A financial black hole is sucking in central banks

Nothing can escape the gravitational pull of zero rates, and monetary policy will soon swing back to it
In physics, escape velocity is the velocity needed to escape the gravity of a planet.” This 2014 comment was made by the then Governor of the Bank of England. Mark Carney argued that ultra-easy money would kick the economy out of its stupor Post-crisis It didn’t happen As his successor, Andrew Bailey, is discovering, zero-rate policy is more like a black hole, a monstrous dead star whose gravitational pull is so powerful that nothing can escape its grasp.
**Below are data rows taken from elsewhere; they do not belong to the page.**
/-! ### The type-O exclusion at the boundary -/

/-- **A type-O cubic on 16 bits never reaches `Φ = 31/32`.**  For cubic `f, g : 𝔽₂¹⁶ → 𝔽₂` with `W_g = 64·u` and every `u(x)` odd:
`Φ(f,g) < 31/32`.  Two-sided (budget ⇒ residual `(−1)^{d₁}` with `d₁` quadratic; Fourier ⇒ `W_{d₁} = 256ρ` with `≥ 32` non-zero values ⇒
radical `≤ 2¹¹`; three hyperbolic pairs ⇒ a 6-flat sign sum `±8` against the flat-sum congruence `≡ 0 (mod 16)`).  Finite-slice
statement; NOT summit progress. [this work] -/
theorem st_typeO_sixteen_lt (f g : (Fin (8 + 8) → Bool) → Bool) (hf : IsDegLeFun 3 f) (hg : IsDegLeFun 3 g)
    (ug : (Fin (8 + 8) → Bool) → ℤ) (hug : ∀ x, W (fun y => signOf (g y)) x = (2 : ℝ) ^ 6 * (ug x : ℝ))
    (hog : ∀ x, Odd (ug x)) : forrelation f g < 31 / 32 := by
  classical
  by_contra hge
  push Not at hge
  obtain ⟨uf, huf⟩ := tw_base f hf 6 (by norm_num)
  -- (1) residual `±1`, equal to the sign of the quadratic digit
  have hτ := st_residual_pm_one f g ug hug hog hge
  have hd₁ : IsDegLeFun 2 (fun x => decide (Odd (ug x / 2))) := sx_digitOne g ug hg hug
  have hτeq : ∀ x, ug x - 4 * sZ (f x) = sZ (decide (Odd (ug x / 2))) := by
    intro x
    rcases hτ x with h | h
    · have hu : ug x / 2 = 2 * sZ (f x) := by omega
      have hev : ¬ Odd (ug x / 2) := by rw [hu, Int.not_odd_iff_even]; exact even_two_mul _
      rw [h, decide_eq_false hev]; rfl
    · have hu : ug x / 2 = 2 * sZ (f x) - 1 := by omega
      have hod : Odd (ug x / 2) := by rw [hu]; exact ⟨sZ (f x) - 1, by ring⟩
      rw [h, decide_eq_true hod]; rfl
  -- (2) Fourier: `W_{d₁}(y) = 256·ρ(y)` with `ρ = 4(−1)^g − u_f`
  have hinv : ∀ y, ∑ x, (ug x : ℝ) * twist x y = 1024 * signOf (g y) := by
    intro y
    have h := tz_inversion (fun z => signOf (g z)) y
    rw [sum_congr rfl fun x _ => by rw [hug x]] at h
    have e : ∑ x, (2 : ℝ) ^ 6 * (ug x : ℝ) * twist x y = 2 ^ 6 * ∑ x, (ug x : ℝ) * twist x y := by
      rw [mul_sum]
      exact sum_congr rfl fun x _ => by ring
    rw [e] at h
    have h' : (2 : ℝ) ^ 6 * (∑ x, (ug x : ℝ) * twist x y - 1024 * signOf (g y)) = 0 := by
      rw [mul_sub, h]; norm_num; ring
    have h2 : (2 : ℝ) ^ 6 ≠ 0 := by positivity
    linarith [(mul_eq_zero.1 h').resolve_left h2]
  have hWd : ∀ y, W (fun x => signOf (decide (Odd (ug x / 2)))) y = 256 * (((4 * sZ (g y) - uf y : ℤ)) : ℝ) := by
    intro y
    unfold W
    have e : ∀ x, signOf (decide (Odd (ug x / 2))) * twist x y = (ug x : ℝ) * twist x y - 4 * (signOf (f x) * twist x y) := by
      intro x
      rw [← tp_sZ_cast, ← hτeq x, ← tp_sZ_cast]
      push_cast
      ring
    rw [sum_congr rfl fun x _ => e x, sum_sub_distrib, ← mul_sum, hinv y]
    have hWf : ∑ x, signOf (f x) * twist x y = (2 : ℝ) ^ 6 * (uf y : ℝ) := huf y
    rw [hWf]
    push_cast
    rw [tp_sZ_cast]
    ring
  -- (3) Parseval for `d₁` and for `f`: `Σρ² = 2¹⁶`, `Σ (−1)^g ρ = 2¹³`
  have hPd := st_parseval16 (fun x => decide (Odd (ug x / 2)))
  have hρ2 : ∑ y, ((((4 * sZ (g y) - uf y : ℤ)) : ℝ)) ^ 2 = 65536 := by
    rw [sum_congr rfl fun y _ => by rw [hWd y]] at hPd
    have e : ∀ y, (256 * (((4 * sZ (g y) - uf y : ℤ)) : ℝ)) ^ 2 = 65536 * ((((4 * sZ (g y) - uf y : ℤ)) : ℝ)) ^ 2 :=
      fun y => by ring
    rw [sum_congr rfl fun y _ => e y, ← mul_sum, show (2 : ℝ) ^ 32 = 65536 * 65536 by norm_num] at hPd
    linarith
  have hPf := st_parseval16 f
  have hSρ : ∑ y, signOf (g y) * (((4 * sZ (g y) - uf y : ℤ)) : ℝ) = 8192 := by
    have e : ∀ y, W (fun x => signOf (f x)) y ^ 2 =
        65536 - 32768 * (signOf (g y) * (((4 * sZ (g y) - uf y : ℤ)) : ℝ)) + 4096 * ((((4 * sZ (g y) - uf y : ℤ)) : ℝ)) ^ 2 := by
      intro y
      have hs2 : signOf (g y) ^ 2 = 1 := signOf_sq _
      have hW : W (fun x => signOf (f x)) y = 256 * signOf (g y) - 64 * (((4 * sZ (g y) - uf y : ℤ)) : ℝ) := by
        rw [huf y]; push_cast; rw [tp_sZ_cast]; ring
      rw [hW]
      nlinarith [hs2]
    have hsum := hPf
    rw [sum_congr rfl fun y _ => e y, sum_add_distrib, sum_sub_distrib, sum_const, card_univ, Fintype.card_fun,
      Fintype.card_bool, Fintype.card_fin, nsmul_eq_mul, ← mul_sum, ← mul_sum, hρ2] at hsum
    set S := ∑ y, signOf (g y) * (((4 * sZ (g y) - uf y : ℤ)) : ℝ) with hS
    norm_num at hsum
    linarith
  -- (4) at least `32` non-zero values of `W_{d₁}`
  set Y := univ.filter (fun y : Fin (8 + 8) → Bool => W (fun x => signOf (decide (Odd (ug x / 2)))) y ≠ 0) with hYdef
  have hρle : ∀ y, |(((4 * sZ (g y) - uf y : ℤ)) : ℝ)| ≤ 256 := by
    intro y
    have hWle : |W (fun x => signOf (decide (Odd (ug x / 2)))) y| ≤ 65536 := by
      unfold W
      calc |∑ x, signOf (decide (Odd (ug x / 2))) * twist x y| ≤ ∑ x, |signOf (decide (Odd (ug x / 2))) * twist x y| :=
            abs_sum_le_sum_abs _ _
        _ ≤ ∑ x : Fin (8 + 8) → Bool, (1 : ℝ) := sum_le_sum fun x _ => by
            rw [abs_mul]
            rcases Simon.twist_eq_one_or x y with h | h <;> rw [h] <;> unfold signOf <;> split_ifs <;> norm_num
        _ = 65536 := by rw [sum_const, card_univ, Fintype.card_fun, Fintype.card_bool, Fintype.card_fin]; norm_num
    rw [hWd y, abs_mul, abs_of_pos (by norm_num : (0 : ℝ) < 256)] at hWle
    linarith
  have hYcard : 32 ≤ #Y := by
    -- `8192 = Σ (−1)^g ρ ≤ Σ_{Y} |ρ| ≤ 256·#Y`
    have h1 : (8192 : ℝ) ≤ ∑ y ∈ Y, |(((4 * sZ (g y) - uf y : ℤ)) : ℝ)| := by
      rw [← hSρ, ← sum_filter_add_sum_filter_not univ (fun y : Fin (8 + 8) → Bool =>
        W (fun x => signOf (decide (Odd (ug x / 2)))) y ≠ 0)]
      have hz : ∑ y ∈ univ.filter (fun y : Fin (8 + 8) → Bool => ¬ W (fun x => signOf (decide (Odd (ug x / 2)))) y ≠ 0),
          signOf (g y) * (((4 * sZ (g y) - uf y : ℤ)) : ℝ) = 0 := by
        refine sum_eq_zero fun y hy => ?_
        have h0 : W (fun x => signOf (decide (Odd (ug x / 2)))) y = 0 := by simpa using (mem_filter.1 hy).2
        rw [hWd y] at h0
        have : (((4 * sZ (g y) - uf y : ℤ)) : ℝ) = 0 := by linarith
        rw [this, mul_zero]
      rw [hz, add_zero]
      refine sum_le_sum fun y _ => ?_
      calc signOf (g y) * (((4 * sZ (g y) - uf y : ℤ)) : ℝ) ≤ |signOf (g y) * (((4 * sZ (g y) - uf y : ℤ)) : ℝ)| := le_abs_self _
        _ = |(((4 * sZ (g y) - uf y : ℤ)) : ℝ)| := by
            rw [abs_mul]; unfold signOf; split_ifs <;> norm_num
    have h2 : ∑ y ∈ Y, |(((4 * sZ (g y) - uf y : ℤ)) : ℝ)| ≤ 256 * #Y := by
      calc ∑ y ∈ Y, |(((4 * sZ (g y) - uf y : ℤ)) : ℝ)| ≤ ∑ y ∈ Y, (256 : ℝ) := sum_le_sum fun y _ => hρle y
        _ = 256 * #Y := by rw [sum_const, nsmul_eq_mul, mul_comm]
    have : (32 : ℝ) ≤ #Y := by linarith
    exact_mod_cast this
  -- (5) the radical is small
  have hR : 16 * #(univ.filter fun a : Fin (8 + 8) → Bool => ∀ b, ((decide (Odd (ug zeroVec / 2))) ^^ (decide (Odd (ug a / 2))) ^^
      (decide (Odd (ug b / 2))) ^^ (decide (Odd (ug (bxor a b) / 2)))) = false) < 2 ^ (8 + 8) := by
    have h := st_card_supp_mul_radical_le (fun x => decide (Odd (ug x / 2))) hd₁
    have h' : 32 * #(univ.filter fun a : Fin (8 + 8) → Bool => ∀ b, ((decide (Odd (ug zeroVec / 2))) ^^ (decide (Odd (ug a / 2))) ^^
        (decide (Odd (ug b / 2))) ^^ (decide (Odd (ug (bxor a b) / 2)))) = false) ≤ 2 ^ (8 + 8) :=
      le_trans (Nat.mul_le_mul_right _ hYcard) h
    omega
  -- (6) three hyperbolic pairs and the 6-flat sign sum `±8`
  obtain ⟨a₀, a₁, a₂, a₃, a₄, a₅, h01, h23, h45, h02, h03, h12, h13, h04, h05, h14, h15, h24, h25, h34, h35⟩ :=
    ss_extract3 _ hd₁ hR
  have hsig := ss_flat_signsum6 _ hd₁ a₀ a₁ a₂ a₃ a₄ a₅ h01 h23 h45 h02 h03 h12 h13 h04 h05 h14 h15 h24 h25 h34 h35 zeroVec
  -- (7) but general flat sums make every 6-flat sum of `τ` vanish mod `16`
  have h16 := fs_flat_sum_dvd (e := 4) g ug hg hug zeroVec ![a₀, a₁, a₂, a₃, a₄, a₅] (by norm_num)
  obtain ⟨zf, hzf⟩ := fs_sum_signOf_flat_dvd f hf zeroVec ![a₀, a₁, a₂, a₃, a₄, a₅]
  have hsf : (16 : ℤ) ∣ ∑ ε : Fin 6 → Bool, 4 * sZ (f (fun j => zeroVec j ^^
      decide (Odd #(univ.filter fun i : Fin 6 => ε i && (![a₀, a₁, a₂, a₃, a₄, a₅] : Fin 6 → Fin (8 + 8) → Bool) i j)))) := by
    have hcast : ((∑ ε : Fin 6 → Bool, sZ (f (fun j => zeroVec j ^^
        decide (Odd #(univ.filter fun i : Fin 6 => ε i && (![a₀, a₁, a₂, a₃, a₄, a₅] : Fin 6 → Fin (8 + 8) → Bool) i j)))) : ℤ) : ℝ)
        = ((4 * zf : ℤ) : ℝ) := by
      push_cast
      rw [sum_congr rfl fun ε _ => tp_sZ_cast _, hzf]
      norm_num
    have hz : (∑ ε : Fin 6 → Bool, sZ (f (fun j => zeroVec j ^^
        decide (Odd #(univ.filter fun i : Fin 6 => ε i && (![a₀, a₁, a₂, a₃, a₄, a₅] : Fin 6 → Fin (8 + 8) → Bool) i j)))) : ℤ)
        = 4 * zf := by exact_mod_cast hcast
    rw [← mul_sum, hz]
    exact ⟨zf, by ring⟩
  have hτ16 : (16 : ℤ) ∣ ∑ ε : Fin 6 → Bool, sZ (decide (Odd (ug (fun j => zeroVec j ^^
      decide (Odd #(univ.filter fun i : Fin 6 => ε i && (![a₀, a₁, a₂, a₃, a₄, a₅] : Fin 6 → Fin (8 + 8) → Bool) i j))) / 2))) := by
    rw [← sum_congr rfl fun ε _ => hτeq _, sum_sub_distrib]
    exact dvd_sub h16 hsf
  have hcast : ((∑ ε : Fin 6 → Bool, sZ (decide (Odd (ug (fun j => zeroVec j ^^
      decide (Odd #(univ.filter fun i : Fin 6 => ε i && (![a₀, a₁, a₂, a₃, a₄, a₅] : Fin 6 → Fin (8 + 8) → Bool) i j))) / 2))) : ℤ) : ℝ) =
      ∑ ε : Fin 6 → Bool, signOf (decide (Odd (ug (fun j => zeroVec j ^^
        decide (Odd #(univ.filter fun i : Fin 6 => ε i && (![a₀, a₁, a₂, a₃, a₄, a₅] : Fin 6 → Fin (8 + 8) → Bool) i j))) / 2))) := by
    push_cast
    exact sum_congr rfl fun ε _ => tp_sZ_cast _
  rcases hsig with h | h
  · have h8 : (∑ ε : Fin 6 → Bool, sZ (decide (Odd (ug (fun j => zeroVec j ^^
        decide (Odd #(univ.filter fun i : Fin 6 => ε i && (![a₀, a₁, a₂, a₃, a₄, a₅] : Fin 6 → Fin (8 + 8) → Bool) i j))) / 2))) : ℤ) = 8 := by
      have : ((∑ ε : Fin 6 → Bool, sZ (decide (Odd (ug (fun j => zeroVec j ^^
        decide (Odd #(univ.filter fun i : Fin 6 => ε i && (![a₀, a₁, a₂, a₃, a₄, a₅] : Fin 6 → Fin (8 + 8) → Bool) i j))) / 2))) : ℤ) : ℝ)
          = ((8 : ℤ) : ℝ) := by rw [hcast, h]; norm_num
      exact_mod_cast this
    rw [h8] at hτ16
    omega
  · have h8 : (∑ ε : Fin 6 → Bool, sZ (decide (Odd (ug (fun j => zeroVec j ^^
        decide (Odd #(univ.filter fun i : Fin 6 => ε i && (![a₀, a₁, a₂, a₃, a₄, a₅] : Fin 6 → Fin (8 + 8) → Bool) i j))) / 2))) : ℤ) = -8 := by
      have : ((∑ ε : Fin 6 → Bool, sZ (decide (Odd (ug (fun j => zeroVec j ^^
        decide (Odd #(univ.filter fun i : Fin 6 => ε i && (![a₀, a₁, a₂, a₃, a₄, a₅] : Fin 6 → Fin (8 + 8) → Bool) i j))) / 2))) : ℤ) : ℝ)
          = ((-8 : ℤ) : ℝ) := by rw [hcast, h]; norm_num
      exact_mod_cast this
    rw [h8] at hτ16
    omega
/-- **THE CRUX `KolyvaginDepthSupplyKN` AT `681c1` FROM ONE BSD-QUOTIENT VALUATION AT ANY ADMISSIBLE PRIME (`E`-sided hypotheses,
tolerance `1`).** For every `5 ≤ p < 1000` with `p ∤ d_K`, `681c1` good ordinary at `p` and `ρ_{E,p^n}` onto, ONE `K` with `d_K = -83`, and the
minimal model `T₀ = [0, -1, 1, -2296, -1243401]` of `E^{(-83)}`: IF `ord_{s=1} L(T₀,s) = 1` and `ord_p(L'(T₀,1)/(Ω_{T₀}·Reg_{T₀})) ≤ 1`, THEN the clause of the crux
holds at `681c1` VERBATIM. `ρ̄_{T,p}` onto, good reduction and ordinarity of `T₀` at `p` are DERIVED from `E`
(`hasSurjectiveModNGaloisRep_of_smul_eq_quadraticTwist`, `goodOrdinary_of_smul_eq_quadraticTwist`); `#Sel_p(T₀) ≤ p²` by
`natCard_selmerGroup_le_pow_succ_of_rankOne_bsdQuotient_bcs` (`k = 1`); transport along `minTwist83_smul_eq`; then `cruxBody_of_twistSelmer_at`.
CONDITIONAL on SW Thm. 1.1, W. Zhang L8.4 (1) / 9.1, BCS 2025 Cor. 1.3.1, GZK by name; per curve; BSD is not proved by it.
[cite: BurungaleCastellaSkinner2025, Cor. 1.3.1 (p. 4)] [cite: Darmon2004, Thm. 3.22] [cite: SteinWuthrich2013, Thm. 1.1 (p. 1758)]
[cite: WZhang2014, Lemma 8.4 (1) (p. 236), Thm. 9.1 (p. 240)] [cite: Knapp1993, Prop. 12.10] -/
theorem cruxBody_of_twistBSDQuotient_at
    (hSW : SteinWuthrich2013_sha_inf_torsionBy_eq_bot_of_two_le_rank)
    (h84 : Literature.NumberTheory.EllipticCurves.WZhang2014_lemma84_exists_minimal_kolyvaginClass_one_selmerCard)
    (hBCS : BurungaleCastellaSkinner2025.cor131_padicValRat_bsd_rank_le_one)
    (hGZK : rank_eq_analyticRank_of_analyticRank_le_one)
    (p : ℕ) [hp : Fact p.Prime] (h5 : 5 ≤ p) (hp1000 : p < 1000) (hp83 : p ≠ 83)
    (hgood : haveI := isElliptic_c681c1; haveI := isGloballyMinimal_c681c1; ((⟨0, -1, 1, 0, 2⟩ : WeierstrassCurve ℤ).map (Int.castRingHom ℚ)).HasGoodReductionAtPrime p)
    (hord : haveI := isElliptic_c681c1; haveI := isGloballyMinimal_c681c1; ¬ (p : ℤ) ∣ ((⟨0, -1, 1, 0, 2⟩ : WeierstrassCurve ℤ).map (Int.castRingHom ℚ)).frobeniusTrace p)
    (htower : haveI := isElliptic_c681c1; haveI := isGloballyMinimal_c681c1; ∀ n : ℕ, ((⟨0, -1, 1, 0, 2⟩ : WeierstrassCurve ℤ).map (Int.castRingHom ℚ)).HasSurjectiveModNGaloisRep (p ^ n : ℕ))
    (K : Type) [Field K] [NumberField K] (hK : IsImaginaryQuadratic K) (hD : NumberField.discr K = -83)
    (hr : haveI := minTwist83_isElliptic;
      ((⟨0, -1, 1, -2296, -1243401⟩ : WeierstrassCurve ℤ).map (Int.castRingHom ℚ)).analyticRank = 1)
    (hval : haveI := minTwist83_isElliptic; haveI := minTwist83_isGloballyMinimal;
      ∀ q : ℚ, ((⟨0, -1, 1, -2296, -1243401⟩ : WeierstrassCurve ℤ).map (Int.castRingHom ℚ)).leadingLCoeff /
          (((((⟨0, -1, 1, -2296, -1243401⟩ : WeierstrassCurve ℤ).map (Int.castRingHom ℚ)).realPeriodRat *
              ((⟨0, -1, 1, -2296, -1243401⟩ : WeierstrassCurve ℤ).map (Int.castRingHom ℚ)).regulator : ℝ)) : ℂ) = (q : ℂ) →
        padicValRat p q ≤ 1) :
    haveI := isElliptic_c681c1;
    haveI := isGloballyMinimal_c681c1;
    ∃ (p : ℕ) (hp : Fact p.Prime), 5 ≤ p ∧ ((⟨0, -1, 1, 0, 2⟩ : WeierstrassCurve ℤ).map (Int.castRingHom ℚ)).HasGoodReductionAtPrime p ∧
      ¬ (p : ℤ) ∣ ((⟨0, -1, 1, 0, 2⟩ : WeierstrassCurve ℤ).map (Int.castRingHom ℚ)).frobeniusTrace p ∧ (∀ n : ℕ, ((⟨0, -1, 1, 0, 2⟩ : WeierstrassCurve ℤ).map (Int.castRingHom ℚ)).HasSurjectiveModNGaloisRep (p ^ n : ℕ)) ∧
      (∀ v : HeightOneSpectrum (𝓞 ℚ), ((⟨0, -1, 1, 0, 2⟩ : WeierstrassCurve ℤ).map (Int.castRingHom ℚ)).HasMultiplicativeReductionAt v →
        ¬ p ∣ ((⟨0, -1, 1, 0, 2⟩ : WeierstrassCurve ℤ).map (Int.castRingHom ℚ)).ordMinimalDiscriminant v) ∧
      ∃ (K : Type) (_ : Field K) (_ : NumberField K), IsImaginaryQuadratic K ∧
        NumberField.discr K ≠ -3 ∧ NumberField.discr K ≠ -4 ∧
        ∃ (_ : NeZero (((⟨0, -1, 1, 0, 2⟩ : WeierstrassCurve ℤ).map (Int.castRingHom ℚ)).conductorNorm ℤ)), SatisfiesHeegnerHypothesis (((⟨0, -1, 1, 0, 2⟩ : WeierstrassCurve ℤ).map (Int.castRingHom ℚ)).conductorNorm ℤ) K ∧
        ∃ (Dt : ModularParametrizationData ((⟨0, -1, 1, 0, 2⟩ : WeierstrassCurve ℤ).map (Int.castRingHom ℚ)) (((⟨0, -1, 1, 0, 2⟩ : WeierstrassCurve ℤ).map (Int.castRingHom ℚ)).conductorNorm ℤ)) (β : ℤ) (ι : K →+* ℂ) (n₁ : ℕ)
          (d : KolyvaginHeegnerData Dt β ι n₁), Squarefree n₁ ∧
          (∀ q ∈ n₁.primeFactors, Zhang2014.IsKolyvaginPrime (((⟨0, -1, 1, 0, 2⟩ : WeierstrassCurve ℤ).map (Int.castRingHom ℚ)).conductorNorm ℤ) ((⟨0, -1, 1, 0, 2⟩ : WeierstrassCurve ℤ).map (Int.castRingHom ℚ)) K p q) ∧
          d.kolyvaginClass hp.out 1 ≠ 0 ∧
          (n₁.primeFactors.card + 1 ≤ ((⟨0, -1, 1, 0, 2⟩ : WeierstrassCurve ℤ).map (Int.castRingHom ℚ)).mordellWeilRank ∨
            (n₁.primeFactors.card ≤ ((⟨0, -1, 1, 0, 2⟩ : WeierstrassCurve ℤ).map (Int.castRingHom ℚ)).mordellWeilRank ∧
              n₁.primeFactors.card + 1 ≤ (((⟨0, -1, 1, 0, 2⟩ : WeierstrassCurve ℤ).map (Int.castRingHom ℚ)).quadraticTwist (NumberField.discr K : ℚ)).mordellWeilRank)) := by
  haveI := isElliptic_c681c1
  haveI := isGloballyMinimal_c681c1
  haveI iT := minTwist83_isElliptic
  haveI := minTwist83_isGloballyMinimal
  have hpP : p.Prime := hp.out
  have hsurE : ((⟨0, -1, 1, 0, 2⟩ : WeierstrassCurve ℤ).map (Int.castRingHom ℚ)).HasSurjectiveModNGaloisRep p := by simpa only [pow_one] using htower 1
  have hTsur : ((⟨0, -1, 1, -2296, -1243401⟩ : WeierstrassCurve ℤ).map (Int.castRingHom ℚ)).HasSurjectiveModNGaloisRep p :=
    hasSurjectiveModNGaloisRep_of_smul_eq_quadraticTwist ((⟨0, -1, 1, 0, 2⟩ : WeierstrassCurve ℤ).map (Int.castRingHom ℚ)) _ (by norm_num : ((-83) : ℚ) ≠ 0) minTwist83_smul_eq p hsurE
  have hp2d : ¬ ((p : ℤ) ∣ 2 * (-83 : ℤ)) := by
    intro h
    rcases (Nat.prime_iff_prime_int.mp hpP).dvd_or_dvd h with h2 | h2
    · have : p = 2 := (Nat.prime_dvd_prime_iff_eq hpP Nat.prime_two).mp (by exact_mod_cast h2)
      omega
    · have h' : p ∣ (-83 : ℤ).natAbs := Int.natCast_dvd.mp (by simpa using h2)
      have hpP' : p.Prime := hp.out
      have hn : ((-83 : ℤ).natAbs) = 83 ^ 1 := by norm_num
      rw [hn] at h'
      have := (Nat.prime_dvd_prime_iff_eq hpP' (by norm_num)).mp (hpP'.dvd_of_dvd_pow h')
      omega
  obtain ⟨hTgood, hTord⟩ := goodOrdinary_of_smul_eq_quadraticTwist ((⟨0, -1, 1, 0, 2⟩ : WeierstrassCurve ℤ).map (Int.castRingHom ℚ)) ((⟨0, -1, 1, -2296, -1243401⟩ : WeierstrassCurve ℤ).map (Int.castRingHom ℚ)) (d := -83)
    (by rw [← Int.squarefree_natAbs]; exact (Nat.prime_iff.mp (by norm_num : Nat.Prime 83)).squarefree) (by exact_mod_cast minTwist83_smul_eq) p hp2d hgood hord
  have hSelT : Nat.card (((⟨0, -1, 1, -2296, -1243401⟩ : WeierstrassCurve ℤ).map (Int.castRingHom ℚ)).selmerGroup p) ≤ p ^ (1 + 1) :=
    natCard_selmerGroup_le_pow_succ_of_rankOne_bsdQuotient_bcs hBCS hGZK _ p h5 minTwist83_not_hasCM hTgood hTord hTsur
      (minTwist83_kodairaNeron_of_five_le p h5) hr 1 hval
  have hSel : Nat.card ((((⟨0, -1, 1, 0, 2⟩ : WeierstrassCurve ℤ).map (Int.castRingHom ℚ)).quadraticTwist (NumberField.discr K : ℚ)).selmerGroup p) ≤ p ^ 2 := by
    have hcast : (NumberField.discr K : ℚ) = ((-83) : ℚ) := by rw [hD]; norm_num
    rw [hcast, ← natCard_selmerGroup_eq_of_variableChange (p : ℤ) minTwist83_smul_eq]
    exact hSelT
  exact cruxBody_of_twistSelmer_at hSW h84 p h5 hp1000 hp83 hgood hord htower K hK hD hSel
Central banks want to lower inflation by returning rates to normal levels. The Bank of England’s rate of 2.25% is just over a third of its average post-war level. Despite rising sharply this year, to around 4.5%, 10-year debt yields are still more than 5 percentage points below inflation. But the British economy and financial system are beginning to falter. To see why, consider the exposure of households, governments and companies.
The British like to complain about how super expensive houses are. The reality is that mortgage costs in recent years have been extremely low. Home buyers responded to the availability of cheap loans by taking on more debt. Thus, the average mortgage has grown to 3.4 times the average income, compared to 1.5 times in the early eighties, according to housing analyst Neal Hudson.
This was tolerable with 2021 mortgage rates at 2%. But it has left many homeowners extremely vulnerable to higher rates. Earlier this month, the cost of a two-year fixed-rate mortgage shot up to 6%. 1.5 million of these loans will reset to the higher rate in the next 12 months. To restore affordability, home prices may have to fall by more than a third, Hudson estimates.
The Government is in a similar situation. The lockdowns produced the largest peacetime fiscal deficits ever seen. The state financed the deficit with the lowest borrowing costs since the opening of the Bank of England in 1694. Since 2007, the British national debt has gone from 34% to 95% of GDP. But government debt service payments as a proportion of tax revenue have fallen by almost half. In 2021, the State paid 1.1% for its loans, compared to the 5.8% it paid before the 2008 crisis.
The Bank of England lent a hand. He not only cut his rate to almost zero: he also bought large amounts of public debt. He still owns 840,000 million pounds (970,000 million euros). Bond yields fell, lowering the cost of new debt. The Bank also remitted to the Treasury the interest payments it received on its bond holdings, charging just 10 basis points in 2021 for its huge loan to the government.
Central banks tend to view quantitative easing as a monetary operation. But from the financial point of view it means exchanging debt at a fixed rate for another at a variable rate. According to a 2021 House of Lords report, Bank of England security purchases reduced the average effective maturity profile of government debt from nearly 15 years in 2007 to just over 10 years. So the government’s fiscal position is more exposed to rate fluctuations. “Lower short-term rates are more quickly reflected in government borrowing costs,” concluded the Lords’ committee, whose members include former central banker Mervyn King.
The UK Office for Budget Responsibility estimated in 2021 that a one point rise in rates would raise the cost of servicing public debt by almost 1% of GDP. If the government borrowed at its average historical rate of 6%, debt servicing costs would consume 16% of tax revenue, more than five times last year’s level.
Corporate debt has also risen sharply around the world. While the level of debt of UK non-financial companies (relative to GDP) fell slightly after 2008, those in the US have gone on a lending binge. Business credit there exceeds 80% of GDP, 15 points more than in 2008, according to the Bank for International Settlements. But its debt service costs have fallen.
The quality of US corporate debt has also deteriorated sharply. Half of investment-grade corporate debt now has a triple B rating, just one notch above junk. In 2021, private equity closed deals for more than a trillion dollars, while acquisitions of US listed companies reached a record profit multiple, according to Bain. The purchases are financed in part by leveraged loans whose interest payments are linked to short-term rates.
Until recently, investors had an almost limitless appetite for this type of debt. Low, risk-free rates drove savings out of banks and into credit markets, where returns were higher. Since 2007, US credit funds have enjoyed nearly 3 trillion inflows. Unexpected monetary tightening and the prospect of a recession pose a challenge for these funds, especially those that have to shed assets when investors pull out. “Liquidity tends to be high when there are a lot of buyers, but not so much when there are a lot of sellers, especially in credit,” says investment strategist Gerard Minack, who fears volatility will rise as corporate defaults grow. . The recent turmoil in gilts prompted several UK property funds to restrict redemptions to investors.
After 2008, developed economies never reached the escape velocity necessary for central banks to normalize monetary policy. It is now clear that rates cannot be returned to their historical standards without house prices plummeting, government finances undermined and credit markets roiled. The Bank of England has not only failed to raise rates in line with inflation, but has repeatedly intervened to prop up markets. As a financial black hole opens, central banks will be forced to stop tightening rates. The long-awaited turnaround for investors is near.